The usual approach is to update state in batch. My favorite example when first talking to folks about this approach is to consider a user’s credit score. Events coming into the system are routed in stream based on the associated user’s credit score.
The stream system can simply (hopefully quickly) look that up in HBase keyed on a user id of some sort The credit score is some number calculated by scanning across all a user’s events over the years. It’s a big, long-running, expensive computation. Do that continuously in batch… just update HBase as you go. If you do that, then you make that information available for decisions in stream.

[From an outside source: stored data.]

/-- **The sharp rate dominates the plain rate (θ₀ ≤ θ♯).**  With `N = {c↮u} ∩ {c↮v}` and
`Z = N ∩ {u↮v} ∩ {u↮b} ∩ {v↮b}`:  `μ(N ∩ {o↔c}) · μ(Z) ≤ μ(Z ∩ {o↔c}) · μ(N)` — positive association of the cluster of `c`
given `c ↮ {u,v}` (BHK Thm. 1.3, `X = {u,v}`) for the increasing functions `1{o ∈ V(C_c)}` and `P(u↮v, u↮b, v↮b off C̄_c)`.
[cite: VandenbergHaggstromKahn2005, Thm. 1.3 (p. 6), display (10) (pp. 7–8) — corollary] -/
theorem sharpRate_ge (u v o c b : V) (hcu : c ≠ u) (hcv : c ≠ v) :
    (prodBernoulli w).real ((openConn c u)ᶜ ∩ (openConn c v)ᶜ ∩ openConn o c) *
        (prodBernoulli w).real ((openConn c u)ᶜ ∩ (openConn c v)ᶜ ∩ (openConn u v)ᶜ ∩ (openConn u b)ᶜ ∩ (openConn v b)ᶜ) ≤
      (prodBernoulli w).real ((openConn c u)ᶜ ∩ (openConn c v)ᶜ ∩ (openConn u v)ᶜ ∩ (openConn u b)ᶜ ∩ (openConn v b)ᶜ ∩
          openConn o c) *
        (prodBernoulli w).real ((openConn c u)ᶜ ∩ (openConn c v)ᶜ : Set (BondConfig V)) := by
  set S : Set (Sym2 V) → ℝ := fun W => ∑ η : Set (Sym2 V), weight (fun e => (w e : ℝ)) η *
    (if ¬ (openGraph (η \ B⟦W, c⟧)).Reachable u v ∧ ¬ (openGraph (η \ B⟦W, c⟧)).Reachable u b ∧
        ¬ (openGraph (η \ B⟦W, c⟧)).Reachable v b then (1 : ℝ) else 0) with hS
  set Φ₁ : Set (Sym2 V) → ℝ := fun W => if (o = c ∨ ∃ e ∈ W, o ∈ e) then (1 : ℝ) else 0 with hΦ₁
  have hmemV_mono : ∀ ⦃W W' : Set (Sym2 V)⦄, W ⊆ W' → (o = c ∨ ∃ e ∈ W, o ∈ e) → (o = c ∨ ∃ e ∈ W', o ∈ e) := by
    rintro W W' h (hx | ⟨e, he, hxe⟩)
    exacts [Or.inl hx, Or.inr ⟨e, h he, hxe⟩]
  have hΦ₁m : Monotone Φ₁ := by
    intro W W' hWW'
    simp only [hΦ₁]
    by_cases hW : (o = c ∨ ∃ e ∈ W, o ∈ e)
    · rw [if_pos hW, if_pos (hmemV_mono hWW' hW)]
    · rw [if_neg hW]; split_ifs <;> norm_num
  have hSm : Monotone S := offTri_mono w c u v b
  have hcX : c ∉ ({u, v} : Set V) := by
    simp only [Set.mem_insert_iff, Set.mem_singleton_iff, not_or]; exact ⟨hcu, hcv⟩
  have h13 := BHK2006_clusterConditionalPositiveAssociation_holds V w c ({u, v} : Set V) Φ₁ S hΦ₁m hSm hcX
  -- identify the integrals
  have e1 : ∫ ω in D⟦c, ({u, v} : Set V)⟧, Φ₁ (openEdgeCluster ω c) ∂(prodBernoulli w) =
      (prodBernoulli w).real ((openConn c u)ᶜ ∩ (openConn c v)ᶜ ∩ openConn o c) := by
    simp only [hΦ₁]
    rw [OffCluster.setIntegral_ite_eq]
    exact congrArg _ (setId_N2_O c u v o)
  have e2 : ∫ ω in D⟦c, ({u, v} : Set V)⟧, S (openEdgeCluster ω c) ∂(prodBernoulli w) =
      (prodBernoulli w).real ((openConn c u)ᶜ ∩ (openConn c v)ᶜ ∩ (openConn u v)ᶜ ∩ (openConn u b)ᶜ ∩ (openConn v b)ᶜ) := by
    have h := real_tri_eq_sum w c u v b (fun _ => True)
    rw [show (D⟦c, ({u, v} : Set V)⟧ ∩ {ω | (fun _ => True) (openEdgeCluster ω c)}) = D⟦c, ({u, v} : Set V)⟧ from
      Set.inter_univ _ |>.symm ▸ (by ext ω; simp), setId_N2] at h
    rw [h, setIntegral_eq_sum]
    refine Finset.sum_congr rfl fun ω _ => ?_
    rw [setId_N2]
    simp only [hS, if_true, one_mul]
  have e3 : ∫ ω in D⟦c, ({u, v} : Set V)⟧, Φ₁ (openEdgeCluster ω c) * S (openEdgeCluster ω c) ∂(prodBernoulli w) =
      (prodBernoulli w).real ((openConn c u)ᶜ ∩ (openConn c v)ᶜ ∩ (openConn u v)ᶜ ∩ (openConn u b)ᶜ ∩ (openConn v b)ᶜ ∩
        openConn o c) := by
    have h := real_tri_eq_sum w c u v b (fun W => o = c ∨ ∃ e ∈ W, o ∈ e)
    rw [setId_N2_O] at h
    rw [show ((openConn c u)ᶜ ∩ (openConn c v)ᶜ ∩ (openConn u v)ᶜ ∩ (openConn u b)ᶜ ∩ (openConn v b)ᶜ ∩ openConn o c :
        Set (BondConfig V)) = (openConn c u)ᶜ ∩ (openConn c v)ᶜ ∩ openConn o c ∩ (openConn u v)ᶜ ∩ (openConn u b)ᶜ ∩
        (openConn v b)ᶜ by ext ω; simp only [Set.mem_inter_iff]; tauto, h, setIntegral_eq_sum]
    refine Finset.sum_congr rfl fun ω _ => ?_
    rw [setId_N2]
    by_cases hO : (o = c ∨ ∃ e ∈ openEdgeCluster ω c, o ∈ e)
    · simp only [hΦ₁, hS, hO, if_true, one_mul]
    · simp [hΦ₁, hO]
  rw [e1, e2, e3, setId_N2] at h13
  linarith [h13]

/-- **(T♯) ⟹ (T), pointwise.**  At fixed roles with `c ≠ u`, `c ≠ v`, `u ≠ v` and `μ(Z) > 0`, the sharp transfer inequality
(rate conditioned on `Z = {c↮u,c↮v,u↮v,u↮b,v↮b}`) implies the registered one (rate conditioned on `N = {c↮u,c↮v}`), because
`θ₀ ≤ θ♯` (`sharpRate_ge`) and `X_c = μ(D∩ub)μ(D∩vc) − μ(D)μ(D∩ub∩vc) ≥ 0` (BHK Thm. 1.5, `twoClusterExchange`).
[cite: VandenbergHaggstromKahn2005, Thm. 1.3 (p. 6), Thm. 1.5 (p. 7) — corollary] -/
theorem covTransferQ_of_sharp (u v o c b : V) (hcu : c ≠ u) (hcv : c ≠ v) (huv : u ≠ v)
    (hZ : 0 < (prodBernoulli w).real ((openConn c u)ᶜ ∩ (openConn c v)ᶜ ∩ (openConn u v)ᶜ ∩ (openConn u b)ᶜ ∩
      (openConn v b)ᶜ))
    (hsharp : (prodBernoulli w).real ((openConn u v)ᶜ : Set (BondConfig V)) *
        ((prodBernoulli w).real ((openConn u v)ᶜ ∩ openConn u b ∩ openConn v o) *
            (prodBernoulli w).real ((openConn c u)ᶜ ∩ (openConn c v)ᶜ ∩ (openConn u v)ᶜ ∩ (openConn u b)ᶜ ∩ (openConn v b)ᶜ) -
          (prodBernoulli w).real ((openConn u v)ᶜ ∩ openConn u b ∩ openConn v c) *
            (prodBernoulli w).real ((openConn c u)ᶜ ∩ (openConn c v)ᶜ ∩ (openConn u v)ᶜ ∩ (openConn u b)ᶜ ∩ (openConn v b)ᶜ ∩
              openConn o c)) ≤
      (prodBernoulli w).real ((openConn u v)ᶜ ∩ openConn u b) *
        ((prodBernoulli w).real ((openConn u v)ᶜ ∩ openConn v o) *
            (prodBernoulli w).real ((openConn c u)ᶜ ∩ (openConn c v)ᶜ ∩ (openConn u v)ᶜ ∩ (openConn u b)ᶜ ∩ (openConn v b)ᶜ) -
          (prodBernoulli w).real ((openConn u v)ᶜ ∩ openConn v c) *
            (prodBernoulli w).real ((openConn c u)ᶜ ∩ (openConn c v)ᶜ ∩ (openConn u v)ᶜ ∩ (openConn u b)ᶜ ∩ (openConn v b)ᶜ ∩
              openConn o c))) :
    (prodBernoulli w).real ((openConn u v)ᶜ : Set (BondConfig V)) *
        ((prodBernoulli w).real ((openConn u v)ᶜ ∩ openConn u b ∩ openConn v o) *
            (prodBernoulli w).real ((openConn c u)ᶜ ∩ (openConn c v)ᶜ : Set (BondConfig V)) -
          (prodBernoulli w).real ((openConn u v)ᶜ ∩ openConn u b ∩ openConn v c) *
            (prodBernoulli w).real ((openConn c u)ᶜ ∩ (openConn c v)ᶜ ∩ openConn o c)) ≤
      (prodBernoulli w).real ((openConn u v)ᶜ ∩ openConn u b) *
        ((prodBernoulli w).real ((openConn u v)ᶜ ∩ openConn v o) *
            (prodBernoulli w).real ((openConn c u)ᶜ ∩ (openConn c v)ᶜ : Set (BondConfig V)) -
          (prodBernoulli w).real ((openConn u v)ᶜ ∩ openConn v c) *
            (prodBernoulli w).real ((openConn c u)ᶜ ∩ (openConn c v)ᶜ ∩ openConn o c)) := by
  -- names
  set A := (prodBernoulli w).real ((openConn u v)ᶜ : Set (BondConfig V)) with hA
  set B := (prodBernoulli w).real ((openConn u v)ᶜ ∩ openConn u b ∩ openConn v o) with hB
  set C := (prodBernoulli w).real ((openConn u v)ᶜ ∩ openConn u b ∩ openConn v c) with hC
  set E := (prodBernoulli w).real ((openConn u v)ᶜ ∩ openConn u b) with hE
  set F := (prodBernoulli w).real ((openConn u v)ᶜ ∩ openConn v o) with hF
  set G := (prodBernoulli w).real ((openConn u v)ᶜ ∩ openConn v c) with hG
  set n := (prodBernoulli w).real ((openConn c u)ᶜ ∩ (openConn c v)ᶜ : Set (BondConfig V)) with hn
  set noc := (prodBernoulli w).real ((openConn c u)ᶜ ∩ (openConn c v)ᶜ ∩ openConn o c) with hnoc
  set z := (prodBernoulli w).real ((openConn c u)ᶜ ∩ (openConn c v)ᶜ ∩ (openConn u v)ᶜ ∩ (openConn u b)ᶜ ∩ (openConn v b)ᶜ)
    with hz
  set zoc := (prodBernoulli w).real ((openConn c u)ᶜ ∩ (openConn c v)ᶜ ∩ (openConn u v)ᶜ ∩ (openConn u b)ᶜ ∩ (openConn v b)ᶜ ∩
    openConn o c) with hzoc
  -- θ₀ ≤ θ♯
  have hrate : noc * z ≤ zoc * n := sharpRate_ge w u v o c b hcu hcv
  -- X_c ≥ 0 : BHK Thm 1.5 for `A₁ = {u↔b}` (type +), `B₁ = {v↔c}` (type −), `A₂ = B₂ = univ`
  have hXc : A * C ≤ E * G := by
    have h := twoClusterExchange w huv (A₁ := (openConn u b : Set (BondConfig V))) (A₂ := Set.univ)
      (B₁ := (openConn v c : Set (BondConfig V))) (B₂ := Set.univ)
      (typePlus_openConn u v b) (fun _ _ _ _ _ => Set.mem_univ _) (typeMinus_openConn u v c) (fun _ _ _ _ _ => Set.mem_univ _)
    rw [Set.univ_inter, Set.inter_univ, Set.inter_univ, Set.inter_univ, ← Set.inter_assoc] at h
    rw [hA, hC, hE, hG, mul_comm]
    exact h
  have hn0 : 0 ≤ n := measureReal_nonneg
  -- (T♯) says  z·(EF − AB) ≥ zoc·(EG − AC)
  have hs : zoc * (E * G - A * C) ≤ z * (E * F - A * B) := by linarith [hsharp]
  -- multiply the goal by z > 0
  have key : z * (noc * (E * G - A * C)) ≤ z * (n * (E * F - A * B)) := by
    have h1 : noc * (E * G - A * C) * z ≤ zoc * n * (E * G - A * C) := by nlinarith [hrate, hXc]
    nlinarith [hs, hn0, hXc, h1]
  have := le_of_mul_le_mul_left key hZ
  linarith [this]

end SharpTransfer

end

end Summit.CriticalPhenomena.PercolationContinuityZ3.Cruxes.AdditiveGluing.TieLine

Note that this is effectively a way to base fast-path decisions on information learned from slow-path computation. A way for the system to quite literally learn from the past :-)
Another example of this is tracking a package. The events involved are the various independent scans the package undergoes throughout its journey.
For “state” you might just want to keep an abbreviated version of the raw history of each package or just some derived notion of its state those derived notions of state are tough to define from a single scan in a warehouse somewhere… but make perfect sense when viewed in the context of the entire package history.
I eventually come back to our agenda:
- Ingest Events
- Take Action
- Recognize Activity
Along the way we’ve done a nod to some data-plumbing best practices… such as
The Power of the Query Side
Query-side tools are fast – use them effectively!
A datascience pipeline is
When building datascience pipelines, these paradigms help you stay flexible and scalable
Automate All of the Things
DevOps is your friend. We’re using an interesting pushbutton stack that’ll be the topic of another blog post :-)
Test All of the Things
TDD/BDD is your friend. Again, I’ll add another post on “Sanity-Driven Data Science” which is my take on TDD/BDD as applied to datascience pipelines.
Failure is a First Class Citizen
Fail fast, early, often… along with the obligatory reference to the Netflix Simian Army.
The Talk Itself
It was a somewhat challenging presentation format. I presented a live video feed solo while the audience was watching live and had the ability to send questions in via chat… no audio from the audience. Somewhat reminiscent of IRC-based presentations we used to do in Ubuntu community events… but with video.
The moderator asked the audience to queue questions up until the end, but as anyone who’s been in a classroom with me knows, I welcome / live for interruptions :-) In this case, I could easily see the chat window as I presented so asking-questions-along-the-way is supported on that presentation platform. I’d definitely ask for that in the future.
I do prefer the fireside chat nature of adding one or two more folks into the feed… kinda like on-the-air hangouts… where the speaker can get audible feedback from some folks. Overall though this was a great experience and folks asked interesting questions at the end. I’m not sure how it’ll be published, but questions had to be done in a second section as I dropped connectivity right at the end of the speaking session.
Slides are available here, and you can get the video straight from the hadoop with the best site. Note that the slides are reveal.js and I make heavy use of two-dimensional navigation. Slides advance downwards, topics advance to the right.
Update: this post has be perdied-up (thanks Meg!) and reposted as part of our svds blog.